Die "silberne Medaille" erhielt in der Un-Wort-Kategorie der "Lobbyist" zugesprochen. Der neutrale Begriff sei durch "korrupte und manipulative Tätigkeit" einiger Berufsvertreter in Verruf gekommen. Das "bronzene" Un-Wort des Jahres stammt aus dem vor Kurzem novellierten steirischen Naturschutzgesetz: "letal vergrämen". Ein einfallsreicher Euphemismus für das Töten von Vögeln.

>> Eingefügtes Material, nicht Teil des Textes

/-- **The instance map on the normalised tuple, `c ↦ latRedTup ĉ`, is typed polynomial time** (on
ALL tuples: `ĉ.n = |tl| ≤ |code|`). [cite: DvirGutfreundRothblumVadhan2010, §4.4; AroraBarak2009, §1.3] -/
theorem ifp_latRedTupNorm (hA : CodeFP (pairE (rawE intE) unE) (rawE (pairE natE (pairE natE (pairE natE natE)))) (fun p => affineBitRaw p.1 p.2)) :
    CodeFP GapCodes.cvpTupE (pairE (pairE natE (listE (listE (pairE natE (pairE natE (pairE natE natE))))))
      (pairE natE (listE (listE (pairE natE (pairE natE (pairE natE natE)))))))
      (fun c : CVPTup => latRedTup (((CVPTup.tl c).length, c.1.2), c.2)) := by
  have h0 := CodeFP.natEq.comp (ifp_hn.pair (CodeFP.const _ 0))
  have h1 := CodeFP.natEq.comp (ifp_hn.pair (CodeFP.const _ 1))
  have hent : CodeFP GapCodes.cvpTupE intE (fun c : CVPTup => CVPTup.entry (((CVPTup.tl c).length, c.1.2), c.2) 0 0) :=
    (ifp_hentry.comp ((CodeFP.id _).pair (CodeFP.const _ ((0 : ℕ), (0 : ℕ))))).congr fun _ => rfl
  have htgt : CodeFP GapCodes.cvpTupE intE (fun c : CVPTup => CVPTup.tgt (((CVPTup.tl c).length, c.1.2), c.2) 0) :=
    (ifp_htgt.comp ((CodeFP.id _).pair (CodeFP.const _ (0 : ℕ)))).congr fun _ => rfl
  have hfar := ifp_oneDimFar.comp (hent.pair (htgt.pair (ifp_hnum.pair ifp_hden)))
  exact (h0.ite (CodeFP.const _ noI) (h1.ite (hfar.ite (CodeFP.const _ yesI) (CodeFP.const _ noI))
    (ifp_hgeneric hA))).congr fun c => by simp only [latRedTup, decide_eq_true_eq]

/-- **Stub `stub_instanceFP` (W8): the guarded instance map `latRedG` is typed polynomial time** from
the `cvpTupE` code of `GapCVP` instances to the tuple code of `PEDBP` instances, given the
carry-automaton tabulator `hA`: the guard `|flat| = n², |tl| = n` is tested on codes, under it the
normalised tuple `ĉ` IS `c`, off it the image is the fixed NO-instance.
[cite: DvirGutfreundRothblumVadhan2010, §4.4; AroraBarak2009, §1.3] -/
theorem stub_instanceFP (hA : CodeFP (pairE (rawE intE) unE) (rawE (pairE natE (pairE natE (pairE natE natE)))) (fun p => affineBitRaw p.1 p.2)) : CodeFP GapCodes.cvpTupE (pairE (pairE natE (listE (listE (pairE natE (pairE natE (pairE natE natE)))))) (pairE natE (listE (listE (pairE natE (pairE natE (pairE natE natE))))))) latRedG := by
  have hguard : CodeFP GapCodes.cvpTupE bitE (fun c : CVPTup =>
      decide ((CVPTup.flat c).length = CVPTup.n c * CVPTup.n c) && decide ((CVPTup.tl c).length = CVPTup.n c)) :=
    (CodeFP.natEq.comp (((CodeFP.natLength intE).comp ifp_flat).pair (CodeFP.natMul.comp (ifp_n.pair ifp_n)))).and
      (CodeFP.natEq.comp (((CodeFP.natLength intE).comp ifp_tl).pair ifp_n))
  refine (hguard.ite (ifp_latRedTupNorm hA) (CodeFP.const _ noI)).congr fun c => ?_
  simp only [Bool.and_eq_true, decide_eq_true_eq, latRedG]
  by_cases h : (CVPTup.flat c).length = CVPTup.n c * CVPTup.n c ∧ (CVPTup.tl c).length = CVPTup.n c
  · have hc : (((CVPTup.tl c).length, c.1.2), c.2) = c := by rw [h.2]; rfl
    rw [if_pos h, if_pos h, hc]
  · rw [if_neg h, if_neg h]

end Summit.PneNP.PneNP.Cruxes.PeaThreeNotInP.LatticeLine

Fekter-Spruch symptomatisch für Überforderung
Doch nicht einzelne Wörter oder Begriffe machen Sprache aus, es sind Sätze oder Sprüche. Finanzministerin Fekter wird hier mit dem Spruch des Jahres 2011 vor den Vorhang gebeten: "Shortly, without von delay." Gebracht hat sie ihn am 13. Juli nach einer EU-Krisensitzung zur Schuldenkrise: "Die Zeit, die wir uns gegeben haben, ist shortly. Und auf Ihre Frage, was das heißt, sage ich Ihnen: shortly, without von delay." Dieser Ausspruch sei symptomatisch für die Überforderung von europäischen Politikern in der komplexen wirtschaftlichen Situation, in der sich die EU derzeit befinde, so die Jury.

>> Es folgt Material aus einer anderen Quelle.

import Summits.ABC.IUTFork.Joshi.HodgeTheatersJoshi
import HarnessLib

/-!
# Joshi, *Arithmetic Teichmüller spaces III* §10.11, Thm. 10.11.5.1 — the GLOBAL component «isomorphic (realified) Frobenioids
# `Frob(arith(L_mod)_{y̲₁})^ℝ ≃ Frob(arith(L_mod)_{y̲₂})^ℝ`» DERIVED for value-constructed data under placewise equivalence of the
# absolute values (the dilatation shape of Prop. 10.3.3) — proof-only companion of `Joshi/HodgeTheatersJoshi.lean`

Record file of the abc-iut cell, branch E (rung LADDER-ABC:A2.E; seat abc-iut-E-t32, slot T-34b = [J-III] §10.11; a DERIVABLE row of this seat's
own `Joshi/HodgeTheatersJoshi.lean`). Source and framing as there: K. Joshi, arXiv:2401.13508 **v4**, bib `Joshi2024ATS3`, locators «p.N l.M» of
the cell's PDF-page render; UNREFEREED and disputed [Mochizuki2024JoshiReport]; typed ≠ proved ≠ endorsed; no side taken; no Cor. 3.12
vocabulary (E-PLAN R14).

WHAT IS PROVED. Thm. 10.11.5.1 (p.141 l.1–3) asserts that the Hodge theaters `HT(hol(X/L′))_y = ({Frob^temp(…)}_v, Frob(arith(L_mod)_{y̲})^ℝ)` of
any two holomorphoids are isomorphic; its proof (p.141 l.14–25) argues place by place «a non-canonical isomorphism between such data provided
by any two holomorphoids». For the GLOBAL constituent, when `Frob(arith(L)_y)^ℝ` is the realified Frobenioid CONSTRUCTED from residue-field values
(`ArithmeticoidAbsDatum.frobArithR`: `Φ^ℝ = ∏_v (0,1] ⊆ ∏_v ℝ^×`, `x ↦ (|ι_v x|_{K_{y_v}})_v`, [ATS II½ Def. 5.14.2, §5.16]), this file PROVES:
if at every place `v` the two absolute values `|ι_v(−)|_{K_{y₁,v}}`, `|ι_v(−)|_{K_{y₂,v}}` on `L` are EQUIVALENT (Mathlib `AbsoluteValue.IsEquiv`,
i.e. `|−|₂ = |−|₁^{c_v}` with `c_v > 0` — exactly the relation between two untilts' valuations in Prop. 10.3.3 (1) / [ATS II½ (5.3.3)] «the two
valuations … on `L_v` are equivalent», and the DILATATION of [ATS I], seat E-t1's `UntiltPoints.IsDilatation`), then
`Frob(arith(L)_{y₁})^ℝ ≅ Frob(arith(L)_{y₂})^ℝ` as elementary Frobenioids (seat E-t34's `ElementaryFrobenioid.Iso`: on `Φ^gp = ∏_v ℝ^×` the
placewise signed power `r ↦ r·|r|^{c_v − 1}` (`Frob.unitRpow`), on `Φ^ℝ` its restriction, on `B = L^*` the identity) —
`ArithmeticoidAbsDatum.frobArithR_isIso_of_isEquiv`, and hence the global half of `HodgeTheatersIsomorphic` for any Hodge-theater datum whose
realified Frobenioids are so constructed (`HodgeTheaterDatum.glob_iso_of_isEquiv`). The LOCAL half (tempered Frobenioids, [André 2003b]) and the
equivalence hypothesis itself remain Joshi's claims; nothing here asserts them. As in Prop. 10.3.3 (2), such an isomorphism is NOT compatible
with degrees unless all `c_v = 1` (seat E-t32's `Frob.prop1033_2_of_ne`, seat E-t34's `FrobenioidsJoshiRescaling`). [claim: Joshi2024ATS3, status: disputed]
-/

noncomputable section

open Function

namespace Summit.ABC.IUTFork.Joshi.ATS3

namespace Frob

/-- The SIGNED POWER `r ↦ r·|r|^{c−1}` on `ℝ^×` (`= r^c` for `r > 0`): a homomorphism for every real `c` — the map realising, on value groups
inside `ℝ^×`, the passage `|−| ↦ |−|^c` between equivalent absolute values (Prop. 10.3.3 (1); [ATS II½ (5.3.3)]). [folklore] -/
def unitRpow (c : ℝ) : ℝˣ →* ℝˣ where
  toFun r := Units.mk0 ((r : ℝ) * |(r : ℝ)| ^ (c - 1))
    (mul_ne_zero r.ne_zero (Real.rpow_pos_of_pos (abs_pos.2 r.ne_zero) _).ne')
  map_one' := Units.ext (by simp)
  map_mul' r s := Units.ext (by
    simp only [Units.val_mk0, Units.val_mul, abs_mul]
    rw [Real.mul_rpow (abs_nonneg _) (abs_nonneg _)]
    ring)

/-- Value of the signed power. [folklore] -/
@[simp] theorem val_unitRpow (c : ℝ) (r : ℝˣ) : (unitRpow c r : ℝ) = (r : ℝ) * |(r : ℝ)| ^ (c - 1) := rfl

/-- On positive units the signed power is `r ↦ r^c`. [folklore] -/
theorem val_unitRpow_of_pos (c : ℝ) {r : ℝˣ} (hr : 0 < (r : ℝ)) : (unitRpow c r : ℝ) = (r : ℝ) ^ c := by
  rw [val_unitRpow, abs_of_pos hr]
  conv_rhs => rw [show c = 1 + (c - 1) by ring, Real.rpow_add hr, Real.rpow_one]

/-- `unitRpow 1 = id`. [folklore] -/
theorem unitRpow_one (r : ℝˣ) : unitRpow 1 r = r := Units.ext (by simp)

/-- Signed powers compose by multiplying exponents. [folklore] -/
theorem unitRpow_unitRpow (c d : ℝ) (r : ℝˣ) : unitRpow d (unitRpow c r) = unitRpow (c * d) r := by
  apply Units.ext
  have h0 : 0 < |(r : ℝ)| := abs_pos.2 r.ne_zero
  have h1 : |((r : ℝ) * |(r : ℝ)| ^ (c - 1))| = |(r : ℝ)| ^ c := by
    rw [abs_mul, abs_of_pos (Real.rpow_pos_of_pos h0 _)]
    conv_rhs => rw [show c = 1 + (c - 1) by ring, Real.rpow_add h0, Real.rpow_one]
  simp only [val_unitRpow]
  rw [h1, ← Real.rpow_mul h0.le, mul_assoc, ← Real.rpow_add h0, show c - 1 + c * (d - 1) = c * d - 1 by ring]

/-- The signed power with exponent `c ≠ 0` is an automorphism of `ℝ^×` (inverse exponent `c⁻¹`). [folklore] -/
def unitRpowEquiv (c : ℝ) (hc : c ≠ 0) : ℝˣ ≃* ℝˣ where
  toFun := unitRpow c
  invFun := unitRpow c⁻¹
  left_inv r := by rw [unitRpow_unitRpow, mul_inv_cancel₀ hc, unitRpow_one]
  right_inv r := by rw [unitRpow_unitRpow, inv_mul_cancel₀ hc, unitRpow_one]
  map_mul' := map_mul _

/-- `unitRpowEquiv` acts as `unitRpow`. [folklore] -/
@[simp] theorem unitRpowEquiv_apply (c : ℝ) (hc : c ≠ 0) (r : ℝˣ) : unitRpowEquiv c hc r = unitRpow c r := rfl

/-- Its inverse acts as `unitRpow c⁻¹`. [folklore] -/
@[simp] theorem unitRpowEquiv_symm_apply (c : ℝ) (hc : c ≠ 0) (r : ℝˣ) : (unitRpowEquiv c hc).symm r = unitRpow c⁻¹ r := rfl

/-- A positive exponent keeps values in `(0,1]` inside `(0,1]` (the realified divisor monoid is preserved). [folklore] -/
theorem unitRpow_mem_unitInterval {c : ℝ} (hc : 0 < c) {r : ℝˣ} (h0 : 0 < (r : ℝ)) (h1 : (r : ℝ) ≤ 1) :
    0 < (unitRpow c r : ℝ) ∧ (unitRpow c r : ℝ) ≤ 1 := by
  rw [val_unitRpow_of_pos c h0]
  exact ⟨Real.rpow_pos_of_pos h0 _, Real.rpow_le_one h0.le h1 hc.le⟩

end Frob

/-- Restriction of an automorphism of `∏_v ℝ^×` that preserves the realified divisor monoid `∏_v (0,1]` (in both directions) to an
automorphism of that monoid. [folklore] -/
def realDivMonoidRestrict {Pl : Type} (e : (Pl → ℝˣ) ≃* (Pl → ℝˣ)) (he : ∀ r, r ∈ realDivMonoid Pl → e r ∈ realDivMonoid Pl)
    (he' : ∀ r, r ∈ realDivMonoid Pl → e.symm r ∈ realDivMonoid Pl) : realDivMonoid Pl ≃* realDivMonoid Pl where
  toFun r := ⟨e r.1, he _ r.2⟩
  invFun r := ⟨e.symm r.1, he' _ r.2⟩
  left_inv r := Subtype.ext (e.symm_apply_apply _)
  right_inv r := Subtype.ext (e.apply_symm_apply _)
  map_mul' r s := Subtype.ext (by simp)

namespace ArithmeticoidAbsDatum

variable {L : Type} [Field L] {Pl : Type} {Pt : Pl → Type} {K : ∀ v, Pt v → Type} [∀ v y, Field (K v y)]
  (A : ArithmeticoidAbsDatum L Pl Pt K)

/-- **Thm. 10.11.5.1, GLOBAL component, DERIVED for value-constructed realified Frobenioids**: if at every place the absolute values of `L`
read in the two arithmeticoids are equivalent (`|−|₂ = |−|₁^{c_v}`, `c_v > 0` — the relation of Prop. 10.3.3 (1) / [ATS II½ (5.3.3)]), then
`Frob(arith(L)_{y₁})^ℝ ≅ Frob(arith(L)_{y₂})^ℝ`: on `∏_v ℝ^×` the placewise signed powers, on `∏_v (0,1]` their restriction, on `L^*` the
identity. (The equivalence hypothesis is Joshi's to supply; nothing asserts it.) [claim: Joshi2024ATS3, status: disputed] -/
theorem frobArithR_isIso_of_isEquiv {y₁ y₂ : ∀ v, Pt v} (h : ∀ v, (A.absAt y₁ v).IsEquiv (A.absAt y₂ v)) :
    (A.frobArithR y₁).IsIso (A.frobArithR y₂) := by
  choose c hc hceq using fun v => AbsoluteValue.isEquiv_iff_exists_rpow_eq.1 (h v)
  let e : (Pl → ℝˣ) ≃* (Pl → ℝˣ) := MulEquiv.piCongrRight fun v => Frob.unitRpowEquiv (c v) (hc v).ne'
  have he : ∀ r, r ∈ realDivMonoid Pl → e r ∈ realDivMonoid Pl := fun r hr v => by
    simp only [e, MulEquiv.piCongrRight_apply, Frob.unitRpowEquiv_apply]
    exact Frob.unitRpow_mem_unitInterval (hc v) (hr v).1 (hr v).2
  have he' : ∀ r, r ∈ realDivMonoid Pl → e.symm r ∈ realDivMonoid Pl := fun r hr v => by
    simp only [e, MulEquiv.piCongrRight_symm, MulEquiv.piCongrRight_apply, Frob.unitRpowEquiv_symm_apply]
    exact Frob.unitRpow_mem_unitInterval (inv_pos.2 (hc v)) (hr v).1 (hr v).2
  refine ⟨{ φ := realDivMonoidRestrict e he he', γ := e, β := MulEquiv.refl _, toGp_comm := fun _ => rfl, div_comm := ?_ }⟩
  intro x
  funext v
  apply Units.ext
  have hx : 0 < ((Frob.absUnits (A.absAt y₁ v) x : ℝˣ) : ℝ) := by
    rw [Frob.val_absUnits]; exact (A.absAt y₁ v).pos x.ne_zero
  change (Frob.unitRpow (c v) (Frob.absUnits (A.absAt y₁ v) x) : ℝ) = (Frob.absUnits (A.absAt y₂ v) x : ℝ)
  rw [Frob.val_unitRpow_of_pos _ hx, Frob.val_absUnits, Frob.val_absUnits, ← hceq v]

end ArithmeticoidAbsDatum

namespace HodgeTheaterDatum

variable {M : ModuliDescentDatum} {FT : Type 1} (𝔇 : HodgeTheaterDatum M FT) {Lmod : Type} [Field Lmod] {K : ∀ v, M.Ymod v → Type}
  [∀ v y, Field (K v y)]

/-- **Thm. 10.11.5.1, GLOBAL half for value-constructed Hodge-theater data**: when the datum's realified Frobenioids `Frob(arith(L_mod)_{y̲})^ℝ`
ARE the value constructions of an `ArithmeticoidAbsDatum` on the `L_mod` side, two holomorphoids whose descended arithmeticoids read
placewise-equivalent absolute values on `L_mod` have Hodge theaters with ISOMORPHIC global constituents. (The local constituents — tempered
Frobenioids, [André 2003b] — are the other half of `HodgeTheatersIsomorphic` and stay a claim.) [claim: Joshi2024ATS3, status: disputed] -/
theorem glob_iso_of_isEquiv (A : ArithmeticoidAbsDatum Lmod M.Vmod M.Ymod K) (hA : 𝔇.frobArithR = A.frobArithR) (h₁ h₂ : 𝔇.Hol)
    (h : ∀ v, (A.absAt (𝔇.moduliOfHol h₁) v).IsEquiv (A.absAt (𝔇.moduliOfHol h₂) v)) :
    Nonempty ((𝔇.hodgeTheaterOf h₁).glob.Iso (𝔇.hodgeTheaterOf h₂).glob) := by
  change Nonempty ((𝔇.frobArithR (𝔇.moduliOfHol h₁)).Iso (𝔇.frobArithR (𝔇.moduliOfHol h₂)))
  rw [hA]
  exact A.frobArithR_isIso_of_isEquiv h

end HodgeTheaterDatum

end Summit.ABC.IUTFork.Joshi.ATS3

"Wos woa mei Leistung?" ist Un-Spruch des Jahres
Und dann der Un-Spruch des Jahres: "Wos woa mei Leistung?" Die Jury dazu: "Dieser von Walter Meischberger in einem 'privaten' Gespräch gemachte Ausspruch bezog sich auf Absprachen, die in Bezug auf Rechnungen getätigt werden und vor der Staatsanwaltschaft bestimmte Provisionszahlungen im Rahmen von Immobilienverkäufen begründen sollten. Er steht für viele ähnliche Vorkommnisse, die derzeit gerichtsanhängig sind und fehlendes Unrechtsbewusstsein zeigen. Für Meischberger und andere gilt die Unschuldsvermutung."

Jugendwort des Jahres wurde "liken" ("Gefällt mir"), gefolgt von "planking" und "egosurfen" als Ausdruck für das Suchen bzw. Gieren nach möglichst vielen Eintragungen der eigenen Person im Internet.